AIM OF THE EXERCISE: Reproduce exactly, and only, the lines below from the one containing "set b₀ : ℝ := Real.pi" through the one containing "have h3 : 64".

INFORMATION SHOWN:
- - -
import Summits.QuantumFields.BalabanUV.T4Continuum.Support.NE7HintOfLandauELChartSU2
import Summits.QuantumFields.BalabanUV.T4Continuum.Support.NE7CubeLandauChart
import HarnessLib

/-!
# Support | NE7 END OF RECORD over `NE7HintOfLandauELChartSU2`: the chart input (LSUP-EL) DISCHARGED, `SU(2)`/`U(2)`, d = 4

Informal class name: ROW NE7's HINT THEOREM WITH THE LANDAU-CHART INPUT SUPPLIED BY THE ONE-SCALE LATTICE UHLENBECK LEMMA.

`NE7HintOfLandauELChartSU2.hint_of_landauELChart_SU2` (the cell's previous END of the NE7 record) takes two inputs: the
local chart hypothesis (LSUP-EL) — around every centre `z`, a unitary gauge in which the minimiser is `e^{A}` with `A` skew,
`‖A‖ ≤ c₀·t/2^{k+1}` and the Euler–Lagrange (Landau) condition of the trace link functional on the cube of radius
`(nbRad + 2ℓ + 12)·2^{k+1} + 2` — and ROW NE3's per-pair binder `hleaves`.  This file DISCHARGES (LSUP-EL): it is supplied,
for every small-field configuration, by the cube Landau chart `NE7CubeLandauChart.cube_landau_chart` (comb gauge + principal
logarithms + the one-scale lattice Uhlenbeck lemma `NE7LatticeUhlenbeckBox.uhlenbeck_box` by incremental minimisation of the
free-boundary trace link functional + the a priori sup letter `NE7BoxLandauSupAPriori`), with `c₀ = 16384·(2·nbRad + 4ℓ + 28)`
(linear in `ℓ`, as the quantifier order of F306 allows) once `ε ≤ 1/(2.5·10¹⁰·(2·nbRad + 4ℓ + 28)²)`.

THE NEW END OF THE NE7 RECORD: `hint_SU2` — F306's statement with the (LSUP-EL) hypothesis and the constant `c₀` removed; the
only remaining input is ROW NE3's per-pair binder `hleaves` (verbatim as in F306).

HONEST LABEL: finite T⁴ rung (B)+1 — NOT infinite volume, NOT mass gap, NOT `BetaPertH`, NOT Clay.  No `sorry`; axioms ⊆
{propext, Classical.choice, Quot.sound}.

Worked on by: prover-b2b-balaban-t4-ne7-p1-g93-0 (lineage b2b-balaban-t4-ne7-p1, gen 93: F314b, the END over F306).
-/

open scoped BigOperators Matrix Matrix.Norms.L2Operator Topology
open NormedSpace Finset Set Filter

namespace Summit.QuantumFields.BalabanUV.T4Continuum.NE7HintOfUhlenbeckChartSU2

open Literature.MathematicalPhysics.QuantumFieldTheory.Balaban1983to89
open B7Prop1Explicit B7Prop2Explicit MatrixLog UnitaryModel MatrixNorms
open B4TorusKernel.MultiPeriod (torusSupNorm)
open B8Ineq132 (covDiv)
open T4AveragingDeficitWall (Ad IsUnitaryCfg IsSkewDir SmallField vary curl curlSq dirSq dirL1)
open T4AveragingDeficitWallBoundary (IsPeriodicCfg periodBox)
open AveragingDeficitPeriodicCounting (IsPeriodicDir)
open AveragingDeficitMultiLevelPrep (LevelSmall tower TangentIter)
open BlockAverageVaryHolo (nbRad)
open MinimalActionLevels (perWin)
open MinimalActionSandwich (IsMinimiser admissible)
open MinimalActionRate (sfClass)
open NE3HessForm (dAction)
open NE3SlicePoincareBudgetLine (CPLine)
open NE3TangentCovariantTower (dirIter)
open NE3DecomposedRepOfLinearNormalPart (ResidualSliceRepT)
open NE3QbarIterCovLiftPrep (cruxC)
open NE3SmoothRightInverseW (rightInvW)
open NE3RightInverseSolveLetters (thetaLoc)
open NE3RightInverseL2Letter (l2C)
open NE3HatInvCurlLetters (curl2C curl1C)
open NE3EnergyShapes (IsUnitarySite)
open NE7HintOfLandauELChartSU2 (hint_of_landauELChart_SU2)
open NE7CubeLandauChart (cube_landau_chart)

variable {n : Type*} [Fintype n] [DecidableEq n]

/-- **THE REGIME ARITHMETIC** of the cube chart at level `k`: with `M = 2^{k+1} ≥ 2`, `X = 2R+3 ≤ cM`, `X₂ = 2R+2 ≤ cM`, `1 ≤ X`,
`1 ≤ c`, `η > 0`, `M²η = t₀ ≤ (5/4)ε` and `ε ≤ 1/(2.5·10¹⁰ c²)`: the four inequalities fed to `cube_landau_chart` with `ε′ = 2η`
and the final letter `128·4³·X·(2η) ≤ 16384·c·t₀/M`. [folklore] -/
theorem regime_arith {M X X₂ c η t₀ ε Nn : ℝ} (hM : 2 ≤ M) (hX : X ≤ c * M) (hX1 : 1 ≤ X) (hX₂ : X₂ ≤ c * M) (hX₂0 : 0 ≤ X₂)
    (hc : 1 ≤ c) (hη : 0 < η) (ht₀ : M ^ 2 * η = t₀) (ht₀ε : t₀ ≤ 5 / 4 * ε) (hε : ε ≤ 1 / (25000000000 * c ^ 2)) (hNn : Nn = 2) :
    η + 8 * (Real.pi / 2 * (3 * X₂ * η)) * (Real.exp (4 * (Real.pi / 2 * (3 * X₂ * η))) - 1) ≤ 2 * η ∧
    576 * (64 * ((4 : ℕ) : ℝ) ^ 3 * X) ^ 2 * (2 * η) ≤ 1 ∧
    Nn * (1 + 2 * ((4 : ℕ) : ℝ) * X) * (256 * ((4 : ℕ) : ℝ) ^ 3 * X * (2 * η)) ≤ 1 / 2 ∧
    128 * ((4 : ℕ) : ℝ) ^ 3 * X * (2 * η) ≤ 16384 * c * t₀ / M := by
  have hM0 : 0 < M := by linarith
  have hc0 : 0 < c := by linarith
  have ht₀0 : 0 < t₀ := by rw [← ht₀]; positivity
  have hε0 : 0 < ε := by linarith
  -- `c² t₀ ≤ 5·10⁻¹¹`
  have hct : c ^ 2 * t₀ ≤ 1 / 20000000000 := by
    have h1 : c ^ 2 * t₀ ≤ c ^ 2 * (5 / 4 * ε) := mul_le_mul_of_nonneg_left ht₀ε (by positivity)
    have h2 : c ^ 2 * ε ≤ c ^ 2 * (1 / (25000000000 * c ^ 2)) := mul_le_mul_of_nonneg_left hε (by positivity)
    have h3 : c ^ 2 * (1 / (25000000000 * c ^ 2)) = 1 / 25000000000 := by field_simp
    linarith
  have hct' : c * t₀ ≤ 1 / 20000000000 := by nlinarith
  -- `Mη = t₀/M ≤ t₀/2`, `X η ≤ c t₀ / M`, `X² η ≤ c² t₀`
  have hMη : M * η = t₀ / M := by rw [← ht₀]; field_simp
  have hMη' : M * η ≤ t₀ / 2 := by rw [hMη]; exact div_le_div_of_nonneg_left ht₀0.le (by norm_num) hM
  have hXη : X * η ≤ c * (t₀ / M) := by
    calc X * η ≤ c * M * η := mul_le_mul_of_nonneg_right hX hη.le
      _ = c * (t₀ / M) := by rw [mul_assoc, hMη]
  have hX₂η : X₂ * η ≤ c * (t₀ / M) := by
    calc X₂ * η ≤ c * M * η := mul_le_mul_of_nonneg_right hX₂ hη.le
      _ = c * (t₀ / M) := by rw [mul_assoc, hMη]
  have htM : t₀ / M ≤ t₀ / 2 := div_le_div_of_nonneg_left ht₀0.le (by norm_num) hM
  have hX2η : X ^ 2 * η ≤ c ^ 2 * t₀ := by
    have hX0 : 0 ≤ X := by linarith
    calc X ^ 2 * η = X * (X * η) := by ring
      _ ≤ (c * M) * (c * (t₀ / M)) := mul_le_mul hX hXη (by positivity) (by positivity)
      _ = c ^ 2 * t₀ := by field_simp
  -- the logarithm letter `b₀ = (π/2)·3X₂η ≤ 6 c t₀/M ≤ 3 c t₀`
  set b₀ : ℝ := Real.pi / 2 * (3 * X₂ * η) with hb₀
  have hb₀0 : 0 ≤ b₀ := by positivity
  have hb₀le : b₀ ≤ 6 * (c * (t₀ / M)) := by
    rw [hb₀]
    have h1 : Real.pi / 2 ≤ 2 := by linarith [Real.pi_le_four]
    calc Real.pi / 2 * (3 * X₂ * η) ≤ 2 * (3 * X₂ * η) := mul_le_mul_of_nonneg_right h1 (by positivity)
      _ = 6 * (X₂ * η) := by ring
      _ ≤ 6 * (c * (t₀ / M)) := by linarith
  have hb₀' : b₀ ≤ 3 * (c * t₀) := by
    have : c * (t₀ / M) ≤ c * (t₀ / 2) := mul_le_mul_of_nonneg_left htM hc0.le
    linarith
  have h4b₀ : 4 * b₀ ≤ 1 := by linarith
  have hexp : Real.exp (4 * b₀) - 1 ≤ 8 * b₀ := by
    have h := Real.abs_exp_sub_one_le (x := 4 * b₀) (by rw [abs_of_nonneg (by positivity)]; exact h4b₀)
    rw [abs_of_nonneg (by positivity : (0 : ℝ) ≤ 4 * b₀)] at h
    linarith [le_abs_self (Real.exp (4 * b₀) - 1)]
  have hb₀sq : b₀ * b₀ ≤ 36 * (c ^ 2 * t₀) * η := by
    have h1 : b₀ * b₀ ≤ (6 * (c * (t₀ / M))) * (6 * (c * (t₀ / M))) := mul_le_mul hb₀le hb₀le hb₀0 (by positivity)
    have h2 : (6 * (c * (t₀ / M))) * (6 * (c * (t₀ / M))) = 36 * (c ^ 2 * t₀) * η := by
      rw [← hMη, ← ht₀]; ring
    linarith
  refine ⟨?_, ?_, ?_, ?_⟩
  · -- `8 b₀ (e^{4b₀} − 1) ≤ 64 b₀² ≤ η`
    have h1 : 8 * b₀ * (Real.exp (4 * b₀) - 1) ≤ 8 * b₀ * (8 * b₀) := mul_le_mul_of_nonneg_left hexp (by positivity)
    have h2 : 64 * (b₀ * b₀) ≤ 64 * (36 * (c ^ 2 * t₀) * η) := by linarith
    have h3 : 64 * (36 * (c ^ 2 * t₀) * η) ≤ η := by
      have h5 : 64 * (36 * (c ^ 2 * t₀)) ≤ 1 := by linarith
      have h6 : 64 * (36 * (c ^ 2 * t₀) * η) = (64 * (36 * (c ^ 2 * t₀))) * η := by ring
      rw [h6]
      calc (64 * (36 * (c ^ 2 * t₀))) * η ≤ 1 * η := mul_le_mul_of_nonneg_right h5 hη.le
        _ = η := one_mul η
    have h4 : 8 * b₀ * (8 * b₀) = 64 * (b₀ * b₀) := by ring
    show η + 8 * b₀ * (Real.exp (4 * b₀) - 1) ≤ 2 * η
    linarith
  · -- (R1): `576·4096²·X²·2η ≤ 576·4096²·2·c²t₀ ≤ 1`
    have h1 : 576 * (64 * ((4 : ℕ) : ℝ) ^ 3 * X) ^ 2 * (2 * η) = 19327352832 * (X ^ 2 * η) := by push_cast; ring
    rw [h1]; linarith
  · -- (R2): `2·(1 + 8X)·32768·X·2η ≤ 2·9X·32768X·2η = 589824 X²η ≤ 1/2`
    rw [hNn]
    simp only [Nat.cast_ofNat]
    have hX0 : 0 ≤ X := by linarith
    have h1 : (2 : ℝ) * (1 + 2 * 4 * X) * (256 * 4 ^ 3 * X * (2 * η)) ≤ 2 * (9 * X) * (256 * 4 ^ 3 * X * (2 * η)) := by
      have : (1 : ℝ) + 2 * 4 * X ≤ 9 * X := by linarith
      have h0 : (0 : ℝ) ≤ 256 * 4 ^ 3 * X * (2 * η) := by positivity
      nlinarith
    have h2 : (2 : ℝ) * (9 * X) * (256 * 4 ^ 3 * X * (2 * η)) = 589824 * (X ^ 2 * η) := by ring
    linarith
  · -- the letter: `16384 X η ≤ 16384 c t₀/M`
    have h1 : 128 * ((4 : ℕ) : ℝ) ^ 3 * X * (2 * η) = 16384 * (X * η) := by push_cast; ring
    rw [h1]
    calc (16384 : ℝ) * (X * η) ≤ 16384 * (c * (t₀ / M)) := by linarith
      _ = 16384 * c * t₀ / M := by ring

/-- **ROW NE7's END OF RECORD, THE LANDAU-CHART INPUT DISCHARGED**: F306 `hint_of_landauELChart_SU2` with its hypothesis
(LSUP-EL) supplied by the cube Landau chart `NE7CubeLandauChart.cube_landau_chart` (one-scale lattice Uhlenbeck lemma); the
only remaining input is ROW NE3's per-pair binder `hleaves`. [folklore] -/
theorem hint_SU2 [Nonempty n] (hn : Fintype.card n = 2) :
    ∃ ℓ : ℕ, 1 ≤ ℓ ∧ ∃ ε₀ : ℝ, 0 < ε₀ ∧ ∀ ε : ℝ, 0 < ε → ε ≤ ε₀ → ∃ β₀ : ℝ, 0 < β₀ ∧ ∀ β : ℝ, 0 < β → β ≤ β₀ →
    ∀ (N : ℕ) [NeZero N] (C₂ αh Ch νh κh : ℝ), 1 ≤ N →
    0 ≤ C₂ → 0 ≤ αh → αh ≤ 1 → 0 ≤ Ch →
    νh = 2 * Real.sqrt (l2C 4 2 / (1 - thetaLoc 4 2 * ε) ^ 2 + curl2C 4 2 / (1 - thetaLoc 4 2 * ε) ^ 2) * C₂ * Ch * αh →
    κh = 4 * (curl1C 4 2 / (1 - thetaLoc 4 2 * ε)) * C₂ * Ch ^ 2 * ε →
    νh < 1 →
    2 * (κh / (1 - νh) ^ 2) < ((((1 / 2 - (νh / (1 - νh)) ^ 2) / (2 * (1 + (CPLine 4 2 2 (1 / 10 ^ 17) (1 / 10 ^ 53) + 1))) - (νh / (1 - νh)) ^ 2) / 2 - 576 * ((4 : ℕ) : ℝ) * (αh ^ 2 * Real.exp (2 * αh))) / (Fintype.card n : ℝ) - 28 * ((4 : ℕ) : ℝ) * (ε + 7 * αh ^ 2)) →
    -- ROW NE3's PER-PAIR BINDER on the data class (F31's `hleaves`)
    (∀ D : Site 4 → Fin 4 → (Matrix n n ℂ)ˣ, IsUnitaryCfg D → IsPeriodicCfg D (N : ℤ) → SmallField D (4 * (Real.exp β - 1)) → ∀ (k : ℕ), ∀ Us ∈ admissible (sfClass 4 2 N ε) 2 (k + 1) D, SmallField Us ((1 / ((2 : ℕ) : ℝ) ^ 2 * ε / 2) / (((2 : ℕ) : ℝ) ^ (k + 1)) ^ 2) → (∀ φ : Site 4 → Fin 4 → Matrix n n ℂ, IsSkewDir φ → IsPeriodicDir φ ((N * 2 ^ (k + 1) : ℕ) : ℤ) → TangentIter 2 k Us φ → dAction Us φ (perWin 4 (N * 2 ^ (k + 1))) = 0) → ∀ U' ∈ admissible (sfClass 4 2 N ε) 2 (k + 1) D, ∃ (u : Site 4 → (Matrix n n ℂ)ˣ) (X₀ : Site 4 → Fin 4 → Matrix n n ℂ) (α₀ : ℝ) (m : Site 4 → Fin 4 → ℝ) (C : ℝ), IsSkewDir X₀ ∧ (∀ (hWu : IsUnitaryCfg Us) (hx : 0 ≤ ε / (((2 : ℕ) : ℝ) ^ (k + 1)) ^ 2) (hs : LevelSmall 4 2 k (ε / (((2 : ℕ) : ℝ) ^ (k + 1)) ^ 2)) (hWx : SmallField Us (ε / (((2 : ℕ) : ℝ) ^ (k + 1)) ^ 2)) (hθ : cruxC 4 2 * ((((2 : ℕ) : ℝ) ^ (k + 1)) ^ 2 * (ε / (((2 : ℕ) : ℝ) ^ (k + 1)) ^ 2)) < 1) (hφ : IsSkewDir (dirIter 2 (k + 1) Us X₀)), ResidualSliceRepT 2 N (k + 1) Us U' u X₀ (rightInvW (by norm_num) k hWu hx hs hWx N hθ hφ) α₀) ∧ (∀ z κ, 0 ≤ m z κ) ∧ 0 ≤ C ∧ (((2 : ℕ) : ℝ) ^ (k + 1)) ^ 4 * ∑ z ∈ periodBox (d := 4) N, ∑ κ : Fin 4, m z κ ^ 2 ≤ C ^ 2 * dirSq X₀ (periodBox (d := 4) (N * 2 ^ (k + 1))) ∧ (∀ z ∈ periodBox (d := 4) N, ∀ κ : Fin 4, ‖dirIter 2 (k + 1) Us X₀ z κ‖ ≤ C₂ * (((2 : ℕ) : ℝ) ^ (k + 1) * m z κ) ^ 2) ∧ α₀ * ((2 : ℕ) : ℝ) ^ (k + 1) ≤ αh ∧ (∀ z κ, m z κ * ((2 : ℕ) : ℝ) ^ (k + 1) ≤ αh) ∧ C ≤ Ch) →
    ∃ δV : ℝ, 0 < δV ∧
      ∀ V ∈ {V : Site 4 → Fin 4 → (Matrix n n ℂ)ˣ | IsUnitaryCfg V ∧ IsPeriodicCfg V (N : ℤ) ∧ SmallField V δV},
      ∀ k : ℕ, ∃ U : Site 4 → Fin 4 → (Matrix n n ℂ)ˣ, IsMinimiser 4 (sfClass 4 2 N ε) 2 N k V U ∧
        ∃ a : ℝ, 0 ≤ a ∧ a < ε / (((2 : ℕ) : ℝ) ^ k) ^ 2 ∧ SmallField U a := by
  set nb : ℝ := (nbRad 4 2 : ℝ) with hnb
  have hnb0 : 0 ≤ nb := Nat.cast_nonneg _
  set Acoef : ℝ := 16384 * (2 * nb + 32) with hAcoef
  obtain ⟨ℓ, hℓ1, ε₀, hε₀, H⟩ := hint_of_landauELChart_SU2 (n := n) hn (A := Acoef) (by positivity) 1
  have hℓ0 : (0 : ℝ) ≤ (ℓ : ℝ) := Nat.cast_nonneg ℓ
  set c : ℝ := 2 * nb + 4 * (ℓ : ℝ) + 28 with hc
  have hc1 : 1 ≤ c := by rw [hc]; linarith
  set ε₁ : ℝ := 1 / (25000000000 * c ^ 2) with hε₁
  refine ⟨ℓ, hℓ1, min ε₀ ε₁, lt_min hε₀ (by positivity), fun ε hε hεle => ?_⟩
  obtain ⟨β₀, hβ₀, H2⟩ := H ε hε (hεle.trans (min_le_left _ _))
  refine ⟨β₀, hβ₀, fun β hβ hβle N _ C₂ αh Ch νh κh hN hC₂ hαh0 hαh1 hCh0 hνh hκh hν hline hleaves => ?_⟩
  have hεε₁ : ε ≤ 1 / (25000000000 * c ^ 2) := hεle.trans (min_le_right _ _)
  refine H2 β hβ hβle N C₂ αh Ch νh κh (16384 * c) hN hC₂ hαh0 hαh1 hCh0 hνh hκh hν hline (by positivity) ?_ ?_ hleaves
  · -- `c₀ = 16384 c ≤ Acoef (ℓ+1)`
    rw [pow_one, hAcoef, hc]; nlinarith only [mul_nonneg hnb0 hℓ0, hℓ0, hnb0]
  -- (LSUP-EL) from the cube chart
  intro D _ _ _ k U hU _ r hr0 hr hUr z
  have hUu : IsUnitaryCfg U := hU.1.1
  set M : ℝ := ((2 : ℕ) : ℝ) ^ (k + 1) with hM
  have hM2 : 2 ≤ M := by
    rw [hM]; push_cast
    calc (2 : ℝ) = 2 ^ 1 := by norm_num
      _ ≤ 2 ^ (k + 1) := pow_le_pow_right₀ (by norm_num) (by omega)
  have hM0 : 0 < M := by linarith
  set η : ℝ := (r + ε) / (((2 : ℕ) : ℝ) ^ (k + 1)) ^ 2 with hη
  have hη0 : 0 < η := by positivity
  have hSη : SmallField U η := MinimalActionRate.SmallField.mono hUr (div_le_div_of_nonneg_right (by linarith only [hε]) (by positivity))
  have ht₀ : M ^ 2 * η = r + ε := by rw [hη, hM]; field_simp
  have hr4 : r + ε ≤ 5 / 4 * ε := by have e := hr; norm_num at e; linarith only [e]
  -- the box sizes
  have hRr : ((((nbRad 4 2 + 2 * ℓ + 12) * 2 ^ (k + 1) + 2 : ℕ) : ℝ)) = (nb + 2 * (ℓ : ℝ) + 12) * M + 2 := by
    rw [hnb, hM]; push_cast; ring
  have hX : ((2 * ((nbRad 4 2 + 2 * ℓ + 12) * 2 ^ (k + 1) + 2) + 2 + 1 : ℕ) : ℝ) ≤ c * M := by
    have h1 : ((2 * ((nbRad 4 2 + 2 * ℓ + 12) * 2 ^ (k + 1) + 2) + 2 + 1 : ℕ) : ℝ) = 2 * ((nb + 2 * (ℓ : ℝ) + 12) * M + 2) + 3 := by
      rw [← hRr]; push_cast; ring
    rw [h1, hc]; linarith only [hM2]
  have hX1 : (1 : ℝ) ≤ ((2 * ((nbRad 4 2 + 2 * ℓ + 12) * 2 ^ (k + 1) + 2) + 2 + 1 : ℕ) : ℝ) := by
    have : 1 ≤ 2 * ((nbRad 4 2 + 2 * ℓ + 12) * 2 ^ (k + 1) + 2) + 2 + 1 := by omega
    exact_mod_cast this
  have hX₂ : ((2 * ((nbRad 4 2 + 2 * ℓ + 12) * 2 ^ (k + 1) + 2) + 2 : ℕ) : ℝ) ≤ c * M := by
    have h1 : ((2 * ((nbRad 4 2 + 2 * ℓ + 12) * 2 ^ (k + 1) + 2) + 2 : ℕ) : ℝ) = 2 * ((nb + 2 * (ℓ : ℝ) + 12) * M + 2) + 2 := by
      rw [← hRr]; push_cast; ring
    rw [h1, hc]; linarith only [hM2]
  obtain ⟨hA1, hA2, hA3, hA4⟩ := regime_arith (Nn := (Fintype.card n : ℝ)) hM2 hX hX1 hX₂ (Nat.cast_nonneg _) hc1 hη0 ht₀ hr4 hεε₁
    (by rw [hn]; norm_num)
  obtain ⟨u, A₀, hu, hUA, hskew, hA0, hEL⟩ :=
    cube_landau_chart (n := n) hUu hη0 hSη ((nbRad 4 2 + 2 * ℓ + 12) * 2 ^ (k + 1) + 2) z hA1 hA2 hA3
  refine ⟨u, A₀, hu, hUA, hskew, fun q μ hq => (hA0 q μ hq).trans (hA4.trans ?_), hEL⟩
  -- `16384 c (r+ε)/M ≤ 16384 c (r + 4(e^β − 1) + ε)/M`
  rw [hM]
  apply div_le_div_of_nonneg_right _ (by positivity)
  apply mul_le_mul_of_nonneg_left _ (by positivity)
  linarith only [Real.add_one_le_exp β, hβ]

end Summit.QuantumFields.BalabanUV.T4Continuum.NE7HintOfUhlenbeckChartSU2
- - -
ANSWER TO THIS PROBLEM:
  set b₀ : ℝ := Real.pi / 2 * (3 * X₂ * η) with hb₀
  have hb₀0 : 0 ≤ b₀ := by positivity
  have hb₀le : b₀ ≤ 6 * (c * (t₀ / M)) := by
    rw [hb₀]
    have h1 : Real.pi / 2 ≤ 2 := by linarith [Real.pi_le_four]
    calc Real.pi / 2 * (3 * X₂ * η) ≤ 2 * (3 * X₂ * η) := mul_le_mul_of_nonneg_right h1 (by positivity)
      _ = 6 * (X₂ * η) := by ring
      _ ≤ 6 * (c * (t₀ / M)) := by linarith
  have hb₀' : b₀ ≤ 3 * (c * t₀) := by
    have : c * (t₀ / M) ≤ c * (t₀ / 2) := mul_le_mul_of_nonneg_left htM hc0.le
    linarith
  have h4b₀ : 4 * b₀ ≤ 1 := by linarith
  have hexp : Real.exp (4 * b₀) - 1 ≤ 8 * b₀ := by
    have h := Real.abs_exp_sub_one_le (x := 4 * b₀) (by rw [abs_of_nonneg (by positivity)]; exact h4b₀)
    rw [abs_of_nonneg (by positivity : (0 : ℝ) ≤ 4 * b₀)] at h
    linarith [le_abs_self (Real.exp (4 * b₀) - 1)]
  have hb₀sq : b₀ * b₀ ≤ 36 * (c ^ 2 * t₀) * η := by
    have h1 : b₀ * b₀ ≤ (6 * (c * (t₀ / M))) * (6 * (c * (t₀ / M))) := mul_le_mul hb₀le hb₀le hb₀0 (by positivity)
    have h2 : (6 * (c * (t₀ / M))) * (6 * (c * (t₀ / M))) = 36 * (c ^ 2 * t₀) * η := by
      rw [← hMη, ← ht₀]; ring
    linarith
  refine ⟨?_, ?_, ?_, ?_⟩
  · -- `8 b₀ (e^{4b₀} − 1) ≤ 64 b₀² ≤ η`
    have h1 : 8 * b₀ * (Real.exp (4 * b₀) - 1) ≤ 8 * b₀ * (8 * b₀) := mul_le_mul_of_nonneg_left hexp (by positivity)
    have h2 : 64 * (b₀ * b₀) ≤ 64 * (36 * (c ^ 2 * t₀) * η) := by linarith
    have h3 : 64 * (36 * (c ^ 2 * t₀) * η) ≤ η := by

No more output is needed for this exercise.